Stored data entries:
>>>>

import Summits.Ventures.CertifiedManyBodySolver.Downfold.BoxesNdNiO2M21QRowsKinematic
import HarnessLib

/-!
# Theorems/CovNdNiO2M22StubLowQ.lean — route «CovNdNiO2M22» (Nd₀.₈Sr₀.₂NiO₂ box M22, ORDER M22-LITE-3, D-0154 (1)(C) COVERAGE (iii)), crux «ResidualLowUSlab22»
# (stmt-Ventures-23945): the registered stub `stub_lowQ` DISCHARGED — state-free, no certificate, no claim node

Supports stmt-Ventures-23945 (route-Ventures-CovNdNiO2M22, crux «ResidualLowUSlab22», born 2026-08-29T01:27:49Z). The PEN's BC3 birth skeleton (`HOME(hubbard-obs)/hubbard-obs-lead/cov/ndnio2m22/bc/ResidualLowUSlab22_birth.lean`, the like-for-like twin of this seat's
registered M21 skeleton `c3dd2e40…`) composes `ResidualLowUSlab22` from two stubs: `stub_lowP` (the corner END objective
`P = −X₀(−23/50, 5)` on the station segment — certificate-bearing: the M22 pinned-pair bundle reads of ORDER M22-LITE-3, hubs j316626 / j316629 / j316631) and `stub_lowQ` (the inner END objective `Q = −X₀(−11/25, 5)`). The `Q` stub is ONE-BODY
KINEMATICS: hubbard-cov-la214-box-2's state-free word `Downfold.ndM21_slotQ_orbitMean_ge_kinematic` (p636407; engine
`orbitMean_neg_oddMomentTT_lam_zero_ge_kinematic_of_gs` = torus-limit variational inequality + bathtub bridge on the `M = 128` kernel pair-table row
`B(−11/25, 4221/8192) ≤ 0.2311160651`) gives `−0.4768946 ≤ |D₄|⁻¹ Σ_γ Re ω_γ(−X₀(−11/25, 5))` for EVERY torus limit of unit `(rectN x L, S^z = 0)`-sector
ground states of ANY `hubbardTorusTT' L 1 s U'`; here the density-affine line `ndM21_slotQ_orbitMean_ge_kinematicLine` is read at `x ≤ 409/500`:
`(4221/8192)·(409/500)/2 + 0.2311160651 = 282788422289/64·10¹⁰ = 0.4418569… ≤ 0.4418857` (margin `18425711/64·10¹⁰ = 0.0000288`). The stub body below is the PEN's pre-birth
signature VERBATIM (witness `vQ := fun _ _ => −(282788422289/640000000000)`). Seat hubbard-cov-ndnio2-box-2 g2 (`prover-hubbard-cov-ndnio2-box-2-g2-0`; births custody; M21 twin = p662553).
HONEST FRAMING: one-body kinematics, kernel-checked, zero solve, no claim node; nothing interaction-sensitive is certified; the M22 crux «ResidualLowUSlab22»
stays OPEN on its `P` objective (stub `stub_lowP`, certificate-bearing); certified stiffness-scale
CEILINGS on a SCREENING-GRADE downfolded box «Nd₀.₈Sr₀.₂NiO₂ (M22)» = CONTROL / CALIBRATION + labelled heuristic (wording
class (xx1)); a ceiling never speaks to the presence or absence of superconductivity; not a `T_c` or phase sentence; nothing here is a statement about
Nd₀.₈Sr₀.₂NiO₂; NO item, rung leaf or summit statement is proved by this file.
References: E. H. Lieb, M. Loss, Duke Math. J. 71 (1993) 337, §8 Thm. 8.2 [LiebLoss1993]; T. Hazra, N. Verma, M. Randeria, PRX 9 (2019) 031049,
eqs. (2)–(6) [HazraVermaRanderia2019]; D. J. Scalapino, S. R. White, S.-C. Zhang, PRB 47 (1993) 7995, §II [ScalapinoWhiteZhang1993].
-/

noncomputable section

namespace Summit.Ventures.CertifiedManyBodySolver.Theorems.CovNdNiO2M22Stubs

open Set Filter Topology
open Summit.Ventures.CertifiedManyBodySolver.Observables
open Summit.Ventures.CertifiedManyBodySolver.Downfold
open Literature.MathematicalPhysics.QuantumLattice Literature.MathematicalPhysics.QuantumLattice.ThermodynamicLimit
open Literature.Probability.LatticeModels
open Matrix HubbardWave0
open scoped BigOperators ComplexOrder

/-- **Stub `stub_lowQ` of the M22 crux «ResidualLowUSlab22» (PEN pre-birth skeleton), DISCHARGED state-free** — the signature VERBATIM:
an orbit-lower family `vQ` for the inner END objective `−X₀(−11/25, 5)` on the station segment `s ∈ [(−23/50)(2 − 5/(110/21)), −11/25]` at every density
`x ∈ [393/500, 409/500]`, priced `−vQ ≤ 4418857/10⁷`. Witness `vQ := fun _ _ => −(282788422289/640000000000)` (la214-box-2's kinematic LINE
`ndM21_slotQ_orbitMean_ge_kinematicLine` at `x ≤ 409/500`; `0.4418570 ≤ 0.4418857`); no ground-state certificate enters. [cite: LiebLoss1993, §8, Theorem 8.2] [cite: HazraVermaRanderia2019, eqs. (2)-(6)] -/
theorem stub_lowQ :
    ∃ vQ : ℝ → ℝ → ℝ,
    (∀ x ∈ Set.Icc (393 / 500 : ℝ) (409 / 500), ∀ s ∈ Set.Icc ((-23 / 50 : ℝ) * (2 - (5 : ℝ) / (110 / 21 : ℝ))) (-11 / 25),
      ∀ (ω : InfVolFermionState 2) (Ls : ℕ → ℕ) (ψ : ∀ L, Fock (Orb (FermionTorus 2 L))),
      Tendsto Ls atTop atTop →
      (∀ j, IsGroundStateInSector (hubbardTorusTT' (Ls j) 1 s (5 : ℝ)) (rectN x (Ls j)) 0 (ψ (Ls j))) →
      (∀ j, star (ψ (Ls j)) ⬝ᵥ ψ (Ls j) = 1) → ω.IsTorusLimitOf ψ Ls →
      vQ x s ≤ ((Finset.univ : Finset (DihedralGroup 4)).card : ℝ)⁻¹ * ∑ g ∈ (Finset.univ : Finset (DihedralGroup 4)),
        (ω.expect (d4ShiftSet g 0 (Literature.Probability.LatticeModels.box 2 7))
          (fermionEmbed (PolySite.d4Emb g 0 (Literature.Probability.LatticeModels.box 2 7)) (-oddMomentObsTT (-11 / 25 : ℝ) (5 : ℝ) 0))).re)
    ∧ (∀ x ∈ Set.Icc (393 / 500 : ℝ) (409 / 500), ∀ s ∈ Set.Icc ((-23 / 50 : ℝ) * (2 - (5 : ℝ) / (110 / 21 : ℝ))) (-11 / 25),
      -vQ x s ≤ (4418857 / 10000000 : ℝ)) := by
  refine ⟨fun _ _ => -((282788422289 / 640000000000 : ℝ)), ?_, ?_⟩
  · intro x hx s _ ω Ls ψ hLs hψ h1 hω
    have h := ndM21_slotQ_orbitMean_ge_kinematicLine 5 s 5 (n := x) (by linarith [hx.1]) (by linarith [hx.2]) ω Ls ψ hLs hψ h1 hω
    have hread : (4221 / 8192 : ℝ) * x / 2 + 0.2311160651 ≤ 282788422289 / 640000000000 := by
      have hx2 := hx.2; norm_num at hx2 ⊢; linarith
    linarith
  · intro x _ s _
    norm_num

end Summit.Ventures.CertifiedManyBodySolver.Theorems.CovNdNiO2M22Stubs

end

<<<<

• Task details:
Please go over the data above and copy each line with "₂NiO₂" in it.

• Solution to the exercise:
# Theorems/CovNdNiO2M22StubLowQ.lean — route «CovNdNiO2M22» (Nd₀.₈Sr₀.₂NiO₂ box M22, ORDER M22-LITE-3, D-0154 (1)(C) COVERAGE (iii)), crux «ResidualLowUSlab22»
CEILINGS on a SCREENING-GRADE downfolded box «Nd₀.₈Sr₀.₂NiO₂ (M22)» = CONTROL / CALIBRATION + labelled heuristic (wording
Nd₀.₈Sr₀.₂NiO₂; NO item, rung leaf or summit statement is proved by this file.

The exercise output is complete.